#### Task item
Transcribe precisely, and only, the lines beginning at the line containing "is REAL because" and ending at the final line of the material below.
══ Available data ══
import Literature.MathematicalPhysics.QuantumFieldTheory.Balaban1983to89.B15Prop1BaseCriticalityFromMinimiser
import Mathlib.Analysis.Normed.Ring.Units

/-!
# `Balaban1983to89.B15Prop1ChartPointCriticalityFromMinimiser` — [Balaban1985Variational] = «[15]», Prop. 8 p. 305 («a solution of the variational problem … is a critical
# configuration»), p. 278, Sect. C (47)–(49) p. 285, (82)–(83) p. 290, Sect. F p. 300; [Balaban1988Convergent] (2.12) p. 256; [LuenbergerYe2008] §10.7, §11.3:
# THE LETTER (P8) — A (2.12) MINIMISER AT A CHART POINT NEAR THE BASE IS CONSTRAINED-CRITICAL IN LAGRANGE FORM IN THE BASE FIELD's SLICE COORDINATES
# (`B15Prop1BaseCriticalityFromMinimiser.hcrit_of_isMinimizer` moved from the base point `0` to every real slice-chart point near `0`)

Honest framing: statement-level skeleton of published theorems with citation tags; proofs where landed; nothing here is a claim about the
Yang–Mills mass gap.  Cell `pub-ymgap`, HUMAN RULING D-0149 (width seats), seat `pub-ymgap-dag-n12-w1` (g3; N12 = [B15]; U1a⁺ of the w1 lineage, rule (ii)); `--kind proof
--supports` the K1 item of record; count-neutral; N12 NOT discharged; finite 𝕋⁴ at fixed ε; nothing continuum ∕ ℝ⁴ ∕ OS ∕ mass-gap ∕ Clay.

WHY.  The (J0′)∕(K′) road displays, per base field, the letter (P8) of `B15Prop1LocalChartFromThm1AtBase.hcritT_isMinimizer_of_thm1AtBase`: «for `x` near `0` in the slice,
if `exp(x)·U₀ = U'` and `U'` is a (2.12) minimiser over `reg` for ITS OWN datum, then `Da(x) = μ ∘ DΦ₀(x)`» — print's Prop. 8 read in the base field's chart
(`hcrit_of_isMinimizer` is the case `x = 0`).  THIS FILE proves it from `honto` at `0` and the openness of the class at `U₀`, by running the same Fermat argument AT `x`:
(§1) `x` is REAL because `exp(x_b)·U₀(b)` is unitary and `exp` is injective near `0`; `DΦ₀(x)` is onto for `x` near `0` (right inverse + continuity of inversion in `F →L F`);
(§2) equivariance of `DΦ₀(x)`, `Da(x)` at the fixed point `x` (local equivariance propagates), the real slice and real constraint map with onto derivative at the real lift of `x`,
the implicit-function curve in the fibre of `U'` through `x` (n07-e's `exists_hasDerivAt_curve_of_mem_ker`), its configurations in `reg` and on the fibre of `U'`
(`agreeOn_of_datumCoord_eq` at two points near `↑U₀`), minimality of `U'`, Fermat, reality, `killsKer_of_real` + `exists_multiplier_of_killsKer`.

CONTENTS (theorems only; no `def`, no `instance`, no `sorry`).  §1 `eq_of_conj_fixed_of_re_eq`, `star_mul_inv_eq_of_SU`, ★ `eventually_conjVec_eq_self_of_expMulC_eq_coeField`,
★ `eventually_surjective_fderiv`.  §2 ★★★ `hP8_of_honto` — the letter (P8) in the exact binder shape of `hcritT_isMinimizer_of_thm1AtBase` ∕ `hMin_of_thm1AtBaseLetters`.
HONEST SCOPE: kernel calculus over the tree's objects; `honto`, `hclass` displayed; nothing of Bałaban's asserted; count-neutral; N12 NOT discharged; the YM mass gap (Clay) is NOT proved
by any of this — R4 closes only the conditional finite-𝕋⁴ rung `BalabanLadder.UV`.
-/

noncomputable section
═══
#### Expected answer
(§1) `x` is REAL because `exp(x_b)·U₀(b)` is unitary and `exp` is injective near `0`; `DΦ₀(x)` is onto for `x` near `0` (right inverse + continuity of inversion in `F →L F`);
(§2) equivariance of `DΦ₀(x)`, `Da(x)` at the fixed point `x` (local equivariance propagates), the real slice and real constraint map with onto derivative at the real lift of `x`,
the implicit-function curve in the fibre of `U'` through `x` (n07-e's `exists_hasDerivAt_curve_of_mem_ker`), its configurations in `reg` and on the fibre of `U'`
(`agreeOn_of_datumCoord_eq` at two points near `↑U₀`), minimality of `U'`, Fermat, reality, `killsKer_of_real` + `exists_multiplier_of_killsKer`.

CONTENTS (theorems only; no `def`, no `instance`, no `sorry`).  §1 `eq_of_conj_fixed_of_re_eq`, `star_mul_inv_eq_of_SU`, ★ `eventually_conjVec_eq_self_of_expMulC_eq_coeField`,
★ `eventually_surjective_fderiv`.  §2 ★★★ `hP8_of_honto` — the letter (P8) in the exact binder shape of `hcritT_isMinimizer_of_thm1AtBase` ∕ `hMin_of_thm1AtBaseLetters`.
HONEST SCOPE: kernel calculus over the tree's objects; `honto`, `hclass` displayed; nothing of Bałaban's asserted; count-neutral; N12 NOT discharged; the YM mass gap (Clay) is NOT proved
by any of this — R4 closes only the conditional finite-𝕋⁴ rung `BalabanLadder.UV`.
-/

noncomputable section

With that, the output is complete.